__REQUIRED WORK__: Repeat exactly the lines of the listing below, please, starting with the first and ending with the line containing "# one-step jets"; leave out the rest.

__EXERCISE INPUTS__:

import Summits.QuantumFields.BalabanUV.Beta.FP.SymmetryKSlot

/-!
# `BalabanUV.Beta.FP.PerfectJetsTranslate` — road «FP» for binder row D1, leaf N3(ii)-S/W (TRANSLATION HALF) at `m = 1`, UNCONDITIONAL: the perfect
# one-step jets of the wall family are BLOCK-TRANSLATION COVARIANT — (St♭) for `SPerfOf sf sm S 1` from an2's `JsBal0Of_S_translate`, (Wt) for `WPerfOf sf sm Wt 1`
# from the tables' own (Wt) row — and the UNDRESSED perfect triple `(KPerf …1, vertexOfK (KPerf …1) Lc (SPerfOf …1), WPerfOf …1)` is `BlockCovariant` at blocking
# `Lc`, ANY units, NO (CONV-C) input (the constructed limits need not converge for translation covariance: `SymmetryK.translate_limStOf` / `_limTabOf` are
# unconditional)

HONEST FRAMING (cell contract, verbatim): «discharging `BetaPertH` makes Bałaban's UV stability UNCONDITIONAL — a real constructive-QFT result; it is NOT the
continuum limit and NOT the Clay problem.»  THIS MODULE DISCHARGES NOTHING of the wall: it composes BY NAME `BalabanStepJetsSucc.JsBal0Of_S_translate` (an2),
`vertexOfK_translate_block` (an2), `FP.SymmetryK.translate_limStOf` / `translate_limTabOf` / `unitS_translate` / `unitW_translate`, `SymmetryKSlot.shiftK_KPerf_one`,
`PerfectObjectsT.SPerfOf_one` / `WPerfOf_one`.  The REFLECTION half (Sr)/(Wr) of N3(ii)-S/W is NOT here (the wall family's stencils obey it only in conjugated
form, an2's (L3)/(L4)); the (Wt) row of the tables `W j` is a HYPOTHESIS (`hWt`, as everywhere in the tree).  Claim table `HOME/b2b-balaban-beta-d1-p3/LEAVES-FP.md`
row N3(ii)–(iv) (unit `b2b-balaban-beta-d1-formalise-leaf-06`).  NOT BetaPertH, NOT continuum, NOT Clay.
ABSOLUTE RULE (cell, verbatim): «No internally-minted statement may enter as a cited fact. Every hypothesis is either kernel-proved in this package or a verbatim
quotation of a PUBLISHED theorem with page reference.»  Nothing is cited; no `def … : Prop`.

CONTENT (all [our object]; any `d`-free? — `d = 3` where the wall family lives; any `Lc ≥ 1`, any unit sequences):
**`SPerfOf_one_translate`** ((St♭) of the perfect stencils, 0 hypotheses beyond the pin `hS1`), **`WPerfOf_one_translate`** ((Wt) of the perfect tables from `hWt` + pin `hW1`),
**`vertexOfK_KPerf_one_translate`**, **`blockCovariant_perfect_one`** (`ExpKernelCalculus.BlockCovariant` of the undressed perfect triple at blocking `Lc`).
-/

namespace Summit.QuantumFields.BalabanUV.Beta.FP.PerfectJetsTranslate

open Filter Topology
open Literature.MathematicalPhysics.QuantumFieldTheory.Balaban1983to89
open Literature.MathematicalPhysics.QuantumFieldTheory.Balaban1983to89.Beta
open ExpKernelCalculus (MKer VertexFamily₂ shiftK BlockCovariant)
open OneStepResolventKernel (Fib)
open OneStepKernelFamily (vertexOfK)
open BalabanStepJetsSucc (JsBal0Of JsBal0Of_S_translate vertexOfK_translate_block)
open HessKerDressedLimit (limStOf limTabOf)
open Summit.QuantumFields.BalabanUV.Beta.HessKerDressedUnits (unitS unitW)
open Summit.QuantumFields.BalabanUV.Beta.FP.PerfectObjectsT (KPerf SPerfOf SPerfOf_one WPerfOf WPerfOf_one)
open Summit.QuantumFields.BalabanUV.Beta.FP.SymmetryK (translate_limStOf translate_limTabOf unitS_translate unitW_translate)
open Summit.QuantumFields.BalabanUV.Beta.FP.SymmetryKSlot (shiftK_KPerf_one)

noncomputable section

variable {Lc : ℕ} [NeZero Lc] (hLc : 1 ≤ Lc) (cE cVH cΛ : ℝ)
  (W : ℕ → Fin (3 + 1) → (Fin (3 + 1) → ℤ) → Fin (3 + 1) → (Fin (3 + 1) → ℤ) → MKer (3 + 1) (Fib 3))
  (Cw' δw : ℕ → ℝ) (hδw : ∀ j, 0 < δw j) (hW' : ∀ j, VertexFamily₂ (W j) Lc (Cw' j) (δw j))
  (sf sm : ℕ → ℝ)
  (S : ℕ → ℕ → Fin (3 + 1) → (Fin (3 + 1) → ℤ) → MKer (3 + 1) (Fib 3))
  (Wt : ℕ → ℕ → Fin (3 + 1) → (Fin (3 + 1) → ℤ) → Fin (3 + 1) → (Fin (3 + 1) → ℤ) → MKer (3 + 1) (Fib 3))

/-- **(St♭) OF THE PERFECT ONE-STEP STENCILS — UNCONDITIONAL**: for the wall family (pin `hS1`) and ANY unit sequences,
`SPerfOf sf sm S 1 κ′ (u + Lc•t) = shiftK (−Lc•t) (SPerfOf sf sm S 1 κ′ u)` — an2's `JsBal0Of_S_translate` member by member, through the units (`unitS_translate`) and
the constructed limit (`translate_limStOf`, no convergence needed). [our object] -/
theorem SPerfOf_one_translate (hS1 : ∀ j, S j 1 = (JsBal0Of hLc cE cVH cΛ W Cw' δw hδw hW' j).S) (κ' : Fin (3 + 1)) (u t : Fin (3 + 1) → ℤ) :
    SPerfOf sf sm S 1 κ' (u + (Lc : ℤ) • t) = shiftK (-((Lc : ℤ) • t)) (SPerfOf sf sm S 1 κ' u) := by
  rw [SPerfOf_one sf sm hS1]
  exact translate_limStOf (S := fun j => unitS (sf j) (sm j) (JsBal0Of hLc cE cVH cΛ W Cw' δw hδw hW' j).S)
    (fun j κ'' u' => unitS_translate (fun κ₀ u₀ => JsBal0Of_S_translate hLc cE cVH cΛ W Cw' δw hδw hW' j κ₀ u₀ t) (sf j) (sm j) κ'' u') κ' u

omit [NeZero Lc] in
/-- **(Wt) OF THE PERFECT ONE-STEP TABLES** from the tables' own (Wt) row (pin `hW1`), ANY units — `unitW_translate` + `translate_limTabOf` (unconditional). [our object] -/
theorem WPerfOf_one_translate
    (hWt : ∀ (j : ℕ) (μ : Fin (3 + 1)) (y : Fin (3 + 1) → ℤ) (ν : Fin (3 + 1)) (y' t : Fin (3 + 1) → ℤ),
      W j μ (y + t) ν (y' + t) = shiftK (-((Lc : ℤ) • t)) (W j μ y ν y'))
    (hW1 : ∀ j, Wt j 1 = W j) (μ : Fin (3 + 1)) (y : Fin (3 + 1) → ℤ) (ν : Fin (3 + 1)) (y' t : Fin (3 + 1) → ℤ) :
    WPerfOf sf sm Wt 1 μ (y + t) ν (y' + t) = shiftK (-((Lc : ℤ) • t)) (WPerfOf sf sm Wt 1 μ y ν y') := by
  rw [WPerfOf_one sf sm hW1]
  exact translate_limTabOf (W := fun j => unitW (sf j) (sm j) (W j))
    (fun j μ₀ y₀ ν₀ y₀' => unitW_translate (fun μ₁ y₁ ν₁ y₁' => hWt j μ₁ y₁ ν₁ y₁' t) (sf j) (sm j) μ₀ y₀ ν₀ y₀') μ y ν y'

/-- **BLOCK COVARIANCE OF THE PERFECT CHAIN-RULE VERTEX — UNCONDITIONAL**: `vertexOfK (KPerf …1) Lc (SPerfOf …1) μ (y + t) = shiftK (−Lc•t) (… μ y)`
(an2's `vertexOfK_translate_block` with `shiftK_KPerf_one` and `SPerfOf_one_translate`). [our object] -/
theorem vertexOfK_KPerf_one_translate (hS1 : ∀ j, S j 1 = (JsBal0Of hLc cE cVH cΛ W Cw' δw hδw hW' j).S) (μ : Fin (3 + 1))
    (y t : Fin (3 + 1) → ℤ) :
    vertexOfK (KPerf (d := 3) Lc sf sm 1) Lc (SPerfOf sf sm S 1) μ (y + t) =
      shiftK (-((Lc : ℤ) • t)) (vertexOfK (KPerf (d := 3) Lc sf sm 1) Lc (SPerfOf sf sm S 1) μ y) :=
  vertexOfK_translate_block (shiftK_KPerf_one (d := 3) Lc sf sm) (SPerfOf_one_translate hLc cE cVH cΛ W Cw' δw hδw hW' sf sm S hS1) μ y t

/-- **THE UNDRESSED PERFECT ONE-STEP TRIPLE IS BLOCK-COVARIANT AT BLOCKING `Lc`** (`ExpKernelCalculus.BlockCovariant`; ANY units; inputs: the pins and the tables'
(Wt) row — NO (CONV-C) hypothesis). [our object] -/
theorem blockCovariant_perfect_one (hS1 : ∀ j, S j 1 = (JsBal0Of hLc cE cVH cΛ W Cw' δw hδw hW' j).S)
    (hWt : ∀ (j : ℕ) (μ : Fin (3 + 1)) (y : Fin (3 + 1) → ℤ) (ν : Fin (3 + 1)) (y' t : Fin (3 + 1) → ℤ),
      W j μ (y + t) ν (y' + t) = shiftK (-((Lc : ℤ) • t)) (W j μ y ν y'))
    (hW1 : ∀ j, Wt j 1 = W j) :
    BlockCovariant (KPerf (d := 3) Lc sf sm 1) (vertexOfK (KPerf (d := 3) Lc sf sm 1) Lc (SPerfOf sf sm S 1)) (WPerfOf sf sm Wt 1) Lc :=
  ⟨shiftK_KPerf_one (d := 3) Lc sf sm, vertexOfK_KPerf_one_translate hLc cE cVH cΛ W Cw' δw hδw hW' sf sm S hS1,
    WPerfOf_one_translate W sf sm Wt hWt hW1⟩

end

end Summit.QuantumFields.BalabanUV.Beta.FP.PerfectJetsTranslate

__RESULT__:
import Summits.QuantumFields.BalabanUV.Beta.FP.SymmetryKSlot

/-!
# `BalabanUV.Beta.FP.PerfectJetsTranslate` — road «FP» for binder row D1, leaf N3(ii)-S/W (TRANSLATION HALF) at `m = 1`, UNCONDITIONAL: the perfect
# one-step jets of the wall family are BLOCK-TRANSLATION COVARIANT — (St♭) for `SPerfOf sf sm S 1` from an2's `JsBal0Of_S_translate`, (Wt) for `WPerfOf sf sm Wt 1`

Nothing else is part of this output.